Required work:
Among the lines of the data, copy those that hold "operators".

Source data:
import Summits.QuantumFields.YangMills.Theorems.BalabanUVNodesN06Thm312313AtPinsPairMBCZcRCU
import Literature.MathematicalPhysics.QuantumFieldTheory.Balaban1983to89.B9RWSumsDefinitePinsPairMDir3Rows
import Literature.MathematicalPhysics.QuantumFieldTheory.Balaban1983to89.B9LettersHZAtOne
import Summits.QuantumFields.YangMills.Theorems.BalabanUVNodesN06G0LayerFromThm310AtPinsGU
import Summits.QuantumFields.YangMills.Theorems.BalabanUVNodesN06StepDirLayerAtPinsBCZXDsU
import Summits.QuantumFields.YangMills.Theorems.BalabanUVNodesN06DivLegAtPinsPhysR
import Summits.QuantumFields.YangMills.Theorems.BalabanUVNodesN06HHLegAtPinsPhysRU
import Summits.QuantumFields.YangMills.Theorems.BalabanUVNodesN06HolderPinsGradedAtRecord
import Summits.QuantumFields.YangMills.Theorems.BalabanUVNodesN06XdLegAtPinsPhysRU
import Summits.QuantumFields.YangMills.Theorems.BalabanUVNodesN06DgLegAtPinsPhysRU
import Summits.QuantumFields.YangMills.Theorems.BalabanUVNodesN06YdLegAtPinsPhysRU
import Literature.MathematicalPhysics.QuantumFieldTheory.Balaban1983to89.B9PlaquetteBinderOfReg335Y
import Summits.QuantumFields.YangMills.Theorems.BalabanUVNodesN06CutL2LettersAtPinsPhys
import Summits.QuantumFields.YangMills.Theorems.BalabanUVNodesN06CutL2LettersAtPinsPhysR
import Summits.QuantumFields.YangMills.Theorems.BalabanUVNodesN06DirKinematicsAtPinsR
import Summits.QuantumFields.YangMills.Theorems.BalabanUVNodesN06DirKinematics3AtPinsR
import Summits.QuantumFields.YangMills.Theorems.BalabanUVNodesN06Proj349AtPinsPhysR
import Literature.MathematicalPhysics.QuantumFieldTheory.Balaban1983to89.B9Thm31GpMajFromPinsPairMR
import Literature.MathematicalPhysics.QuantumFieldTheory.Balaban1983to89.B9Thm313WholeLettersCutKept
import Summits.QuantumFields.YangMills.Theorems.BalabanUVNodesN06ProbeZeroAtPinsPhys
import Summits.QuantumFields.YangMills.Theorems.BalabanUVNodesN06MixedLegAtPinsPhys
import Summits.QuantumFields.YangMills.Theorems.BalabanUVNodesN06MixedFactorAtPinsPhys
import Summits.QuantumFields.YangMills.Theorems.BalabanUVNodesN06CurrentMajAtPinsIdPhys
import Literature.MathematicalPhysics.QuantumFieldTheory.Balaban1983to89.B9Ineq349SiteFacesAtLettersR
import Literature.MathematicalPhysics.QuantumFieldTheory.Balaban1983to89.B9Eq3132FacesAtLettersR
import Literature.MathematicalPhysics.QuantumFieldTheory.Balaban1983to89.B9Thm314Thm315LayerR
import Summits.QuantumFields.YangMills.Theorems.BalabanUVNodesN06ProbeZeroAtPinsPhysR
import Summits.QuantumFields.YangMills.Theorems.BalabanUVNodesN06MixedLegAtPinsPhysR
import Summits.QuantumFields.YangMills.Theorems.BalabanUVNodesN06MixedFactorAtPinsPhysR
import Summits.QuantumFields.YangMills.Theorems.BalabanUVNodesN06SplitMajorantsAtPinsPhysR
import Summits.QuantumFields.YangMills.Theorems.BalabanUVNodesN06StepL2AtPinsPhysR
import Summits.QuantumFields.YangMills.Theorems.BalabanUVNodesN06HgVacuousRC
import Literature.MathematicalPhysics.QuantumFieldTheory.Balaban1983to89.B9Thm39FacesAtLettersRC
import Literature.MathematicalPhysics.QuantumFieldTheory.Balaban1983to89.B9Thm311Thm315FacesAtLettersR
import Literature.MathematicalPhysics.QuantumFieldTheory.Balaban1983to89.B9LeafXClassAntitone
import Literature.MathematicalPhysics.QuantumFieldTheory.Balaban1983to89.Node00.CarriersYP
import Literature.MathematicalPhysics.QuantumFieldTheory.Balaban1983to89.Node00.N03Record
import Summits.QuantumFields.YangMills.Theorems.BalabanUVNodesN06AtOpsYNuOfRecordV6EPairOJ
import Summits.QuantumFields.YangMills.Theorems.BalabanUVNodesN06PrintClassAxioms
import Literature.MathematicalPhysics.QuantumFieldTheory.Balaban1983to89.B9BackgroundsKLevelV1Pb
import Summits.QuantumFields.YangMills.Theorems.BalabanUVNodesN06WalkLettersAtRecordR
import Summits.QuantumFields.YangMills.Theorems.BalabanUVNodesN06Row17FromRow19LettersDir
import Summits.QuantumFields.YangMills.Theorems.BalabanUVNodesN06SplitMajorantsAtPinsPhys
import Summits.QuantumFields.YangMills.Theorems.BalabanUVNodesN06Proj349AtPinsPhys
import Summits.QuantumFields.YangMills.Theorems.BalabanUVNodesN06StepL2AtPinsPhys
import Literature.MathematicalPhysics.QuantumFieldTheory.Balaban1983to89.B9Ineq349SiteThresholdRate
import Literature.MathematicalPhysics.QuantumFieldTheory.Balaban1983to89.B9Eq346GradGpDivAtPinsL2Closed
import Literature.MathematicalPhysics.QuantumFieldTheory.Balaban1983to89.B9CoReadingCoordsInputLoc
import Literature.MathematicalPhysics.QuantumFieldTheory.Balaban1983to89.B9Thm31GpMajFromPinsPairM
import Summits.QuantumFields.YangMills.Theorems.BalabanUVNodesN06SectBOfFrameV7
import Summits.QuantumFields.YangMills.Theorems.BalabanUVNodesN06SectDUnitsAtPinsPhys
import Literature.MathematicalPhysics.QuantumFieldTheory.Balaban1983to89.B9Eq3132FacesAtLetters
import Literature.MathematicalPhysics.QuantumFieldTheory.Balaban1983to89.Node00.OpsYRecordV4P
import Literature.MathematicalPhysics.QuantumFieldTheory.Balaban1983to89.B9Thm39OneCubeReadingAtLettersY
import Literature.MathematicalPhysics.QuantumFieldTheory.Balaban1983to89.B9CoReadingCoordsHolderAdmReadings
import Literature.MathematicalPhysics.QuantumFieldTheory.Balaban1983to89.B9CoReadingCoordsHolderSAdmReadings
import Summits.QuantumFields.YangMills.Theorems.BalabanUVNodesN06DirKinematics3AtPins
import Summits.QuantumFields.YangMills.Theorems.BalabanUVNodesN06Ids3152AtPinsPhys
import Literature.MathematicalPhysics.QuantumFieldTheory.Balaban1983to89.B9PerturbationSplitAtLetters
import Literature.MathematicalPhysics.QuantumFieldTheory.Balaban1983to89.B9Ineq349SiteFacesAtLetters

/-!
# BalabanUVNodes ∕ N06 ([B9], `Dag.B9_main`) — THE STAGE-11 CERTIFICATE, EDITION 56 = THE CERTIFICATE OF RECORD: THE PRINT-LITERAL INSTANTIATION OF EDITION 55 (`…V6EPairOJ`, option-(2) STEP 4: rows 20–21's Hölder-probe record `Letters313HZ` SPLIT, the Φ^Y entry `pYDH` DERIVED)
# — every displayed letter schema premised VERBATIM on print's cube class `(bg9YP … x).Reg335 c35Y α₀ U` ∕ `(bg9YP … x).Reg336 c35Y α₀ U`, the rows-18 walk letters THE RECORD `opsWalkY …`, the rows-20–21 Hölder intermediates `bH13 ∕ bXH` the GRADED TRANSPORTED CLASSES of `U`, conclusion `B9LeafX (Node00.Y9OfRecordP N θ₃ M⋆ ops)`
Track A of `YM-PLAN.md` (cell `pub-ymgap`, D-0062), node **N06** = [Balaban1985BackgroundPropagators] Thms 3.1–3.15; seat `pub-ymgap-dag-n06-d` (gen 15); successor of edition 54 (`…V6EPairOI`). THIS FILE = edition 54 with the STEP-4 substitution of edition 55 (module docstring of `…V6EPairOJ`): the record binder `hLH3` and the free constant function `BhD13` (+ `hBhD13`) are GONE — the two Φ^X fields `hpXDv hpXQs` are displayed (verbatim field types), the Φ^Y entry `pYDH` is DERIVED by this seat's `N06YdLegAtPinsPhysRU.pYDH_of_pins_geo9Y` from the NEW displayed Φ^Y-(3.45) members `h45Y` of Thm 3.3 for G₀ read at `bHZKT (taxiB U) (sch β) 1` (rate `δ45Y > δ12₃`, constants `BiY`), its constant `BhD13` obtained from the face, the record re-assembled in the proof. AND (editions 51–54, kept): the record binder `hlettersD13` is GONE — its four non-Hölder fields `hdgQs hrgdH hdgQsd hpQd` are displayed (verbatim field types), its two Hölder entries `dgDH ∕ dgDHd` (∇_UG₀D_U, ∇_{U,ν}G₀D_U INTO `bH13 x U`) are DERIVED by this seat's `N06DgLegAtPinsPhysRU.dgDH_dgDHd_of_pins_geo9Y` from the NEW displayed (3.44) members `h44m` of Thm 3.3 for G₀ (∇_U both sides) read at `bHZKT (taxiB U) s44 1` (rate `δ44 > δ12₃`, constant `Bi44`) under two CLOSED lower bounds `hB12₃d hB12₃p` on the displayed `B12₃` (dag-n06-i's named `rowConst261 geo9Y 1`), the record re-assembled in the proof. AND (edition 51∕52, kept): the composite W-c face `hXd` and its free constant `BdX` are GONE — DERIVED by this seat's `N06XdLegAtPinsPhysRU.hXd_of_pins_geo9Y` from the NEW displayed Φ^X-(3.45) members `h45X` of Thm 3.3 for G₀ READ AT THE TRANSPORTED BOND CLASS `bHZKT (taxiB U) (sch β) 1` (rate `δ45 > δ12₃`, constants `BZ`), the displayed exponent schedule `sch hsch0 hsch1 hwsch`, ONE displayed plaquette budget `ϑF hϑF` at `a12` (the binder `hF` is the THEOREM `plaqV_binder_of_regYR_budget_SU hGR c hRP1 hϑF`, dag-n06-l p669415 ∕ dag-n06-j), and the member facts `Facts347 ∕ RowSum` of the geometry of record. AND (edition 49∕50, kept): the rows-20–21 Hölder intermediates `bH13 bXH : ∀ x, Cfg → BlockNorm …` are PINNED by the displayed equations `hbH13 ∕ hbXH` to dag-n06-l's graded transported site ∕ bond classes `weightNorm (bHZG … (taxiS … U) le_rfl w13 …) (ℓ⁻¹)` ∕ `bHZKG … (taxiB … U) le_rfl wX …` (print's covariant Hölder norm (3.40) along `U`'s taxi transporters, grading weights `w13 wX` displayed with `0 ≤ w ≤ 1`), their costs `hκ13 hκX` and the numeric `κ13` are GONE (dag-n06-l `hκ13_of_pins ∕ hκX_of_pins`, `κ13 := 1 + CLip d ℓ`), the schemas `hL3131H hXd hLH3 hlettersD13 hletters13 hWE` read `(bH13 x U) ∕ (bXH x U)`, the four reading faces are this seat's `U`-twins (`…PairMBCZcRCU`, `…CZXDsU`, `hLHH_of_pinsRU`, `g0_layer_of_thm310_coreDir₃U`). AND (edition 47∕48, kept): the rows-18 walk letters (3.87)–(3.90) `𝔬 𝔡 𝔩 κ` are NO LONGER DISPLAYED — they are the record `opsWalkY x (trBasis N) (bg9YR … x) (fun U => U) (parSymY x.toKIdx) (bI x)` ∕ `dirOpsWalkY …` ∕ `dirLettersWalkY …` ∕ `kappaWalkY x (trBasis N)` of this seat's `Literature/…/B9WalkLettersOps` (node00-def-Y's genuine 𝔸-level letters `GsqY ∕ cdSL ∕ pKY ∕ cKY ∕ …` through the coordinate model; r03's partition `h_□`; the located block kernels), whose static data (`StaticOK`, 45 clauses), sizes (`Sizes.Bounded`, print's «O(M⁻¹)» of (3.89) with explicit member-uniform constants `thetaWalkY ∕ KcWalkY`), algebra (`Identities₂`: (3.87)–(3.88), the Leibniz rules (3.100), `Δ′_aG′ = 1`, the eight kernel dominations) and locality (`LocalityDir`: Cor. 3.8's «G′_□ depends on U restricted to Ω₀(□) ⊂ □̃⁵, K(h) semi-local») are THEOREMS (`B9WalkLettersOpsFacts`, `B9WalkLettersOpsLocality`, `Thm/…N06WalkLettersAtRecordR`). BINDER DIFF vs edition 54: REMOVED (3) `hLH3 BhD13 hBhD13`; ADDED (7) `hpXDv hpXQs δ45Y hδ45Y BiY hBiY h45Y`. (vs edition 52: REMOVED `hlettersD13`, ADDED `hdgQs hrgdH hdgQsd hpQd s44 hs440 hs441 hws44 δ44 hδ44 Bi44 hBi44 hB12₃d hB12₃p h44m`; vs edition 50: REMOVED `BdX hBdX hXd`, ADDED `ϑF hϑF sch hsch0 hsch1 hwsch δ45 hδ45 BZ hBZ h45X`; vs edition 48: RETYPED `bH13 bXH` + six schemas; ADDED `w13 wX hw13₀ hw13₁ hwX₀ hwX₁ hbH13 hbXH`; REMOVED `hκ13 hκX κ13`; vs edition 46 additionally: REMOVED (17) `𝔬 𝔡 𝔩 hhS hGsqF κ hst hκ hloc hblkS hblkYS hGpS hDS hDsS hLapS h𝔡d h𝔡s`; `h36` = Cor. 3.6's (3.42) for every `G′_□(U)` ONLY (its `Identities₂` conjunct is a theorem); RETYPED `h36H hrd hE37` (at the record's letters); ADDED (8) `hrdAg` (the displayed walk reading's `Agree` IS `agreeWalkY`), `hM3 : nbrM₀Y … 3 ≤ M⋆`, `hρ3 : 3 ≤ p.ρ`, `hNc hN′ : walkCntY ≤ p.Nc ∕ p.N′`, `hCℓ : L² ≤ p.Cℓ`, `hKc : KcWalkY … ≤ p.Kc`, `hθ₀ : thetaWalkY … p.Cℓ ≤ p.θ₀` (lower bounds on free PinPrims letters by explicit constants).) PROOF: one `exact` of edition 55 at the print families `regYPb335 ∕ regYPb336` with `printClass_axioms … rfl rfl` and the per-display re-premising `hU ↦ hU.2` (as edition 46).
THE WALK READING (LOCATED — WORD-W1 l.42852, node00-def-Y RULING (A) l.42897): `rd ∕ hrd` stay displayed in the STRICT `WalkReading.OK` form with the one pin `hrdAg`; the strict `off` clause is inhabited only by degenerate evaluations (`β : IBondY → 𝔅` is (d+1)-to-1), the record's faithful `rdWalkY` (`ev := evSK`, `off_bound_evSK` in the `RelB` form) replaces them when dag-n06-c lands `WalkReading.OKRel` + the class-relative Cor-3.8 lines — VACUOUS-AS-TYPED in this corner exactly as editions 33–46, said here. WHAT THE DISPLAYS NOW SAY: rows 18 (site sector) display CONTENT only — `h36` (Cor. 3.6 for the cube inverses), `h36H` (Hölder ∕ L² ∕ input ∕ mixed schemas of the record's operators; lit-balaban road M5), the reading, the expansion letters `𝔈` + pins; rows 19 (bond sector `𝔬A …`) unchanged; rows 20–26, FLAG №6 `hLIM`, FLAG №8 `hB`, O5 `hZ` as edition 54; every entry INTO `bH13 x U` that dag-n06-l's table marks derivable (`hXd dgDH dgDHd pYDH`) is derived from printed (3.44)∕(3.45) members.
HONEST FRAMING. Kernel bookkeeping (one instantiation); every letter schema REMAINS a DISPLAYED hypothesis about the genuine operators over print's class; COUNT-NEUTRAL; NOT a discharge of N06 (chair R417 books); one finite 𝕋⁴ programme at fixed `ε` — NOT continuum ∕ OS ∕ mass gap ∕ Clay. 0 `def`, 0 `sorry`.
-/

noncomputable section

Answer space:
THE WALK READING (LOCATED — WORD-W1 l.42852, node00-def-Y RULING (A) l.42897): `rd ∕ hrd` stay displayed in the STRICT `WalkReading.OK` form with the one pin `hrdAg`; the strict `off` clause is inhabited only by degenerate evaluations (`β : IBondY → 𝔅` is (d+1)-to-1), the record's faithful `rdWalkY` (`ev := evSK`, `off_bound_evSK` in the `RelB` form) replaces them when dag-n06-c lands `WalkReading.OKRel` + the class-relative Cor-3.8 lines — VACUOUS-AS-TYPED in this corner exactly as editions 33–46, said here. WHAT THE DISPLAYS NOW SAY: rows 18 (site sector) display CONTENT only — `h36` (Cor. 3.6 for the cube inverses), `h36H` (Hölder ∕ L² ∕ input ∕ mixed schemas of the record's operators; lit-balaban road M5), the reading, the expansion letters `𝔈` + pins; rows 19 (bond sector `𝔬A …`) unchanged; rows 20–26, FLAG №6 `hLIM`, FLAG №8 `hB`, O5 `hZ` as edition 54; every entry INTO `bH13 x U` that dag-n06-l's table marks derivable (`hXd dgDH dgDHd pYDH`) is derived from printed (3.44)∕(3.45) members.
HONEST FRAMING. Kernel bookkeeping (one instantiation); every letter schema REMAINS a DISPLAYED hypothesis about the genuine operators over print's class; COUNT-NEUTRAL; NOT a discharge of N06 (chair R417 books); one finite 𝕋⁴ programme at fixed `ε` — NOT continuum ∕ OS ∕ mass gap ∕ Clay. 0 `def`, 0 `sorry`.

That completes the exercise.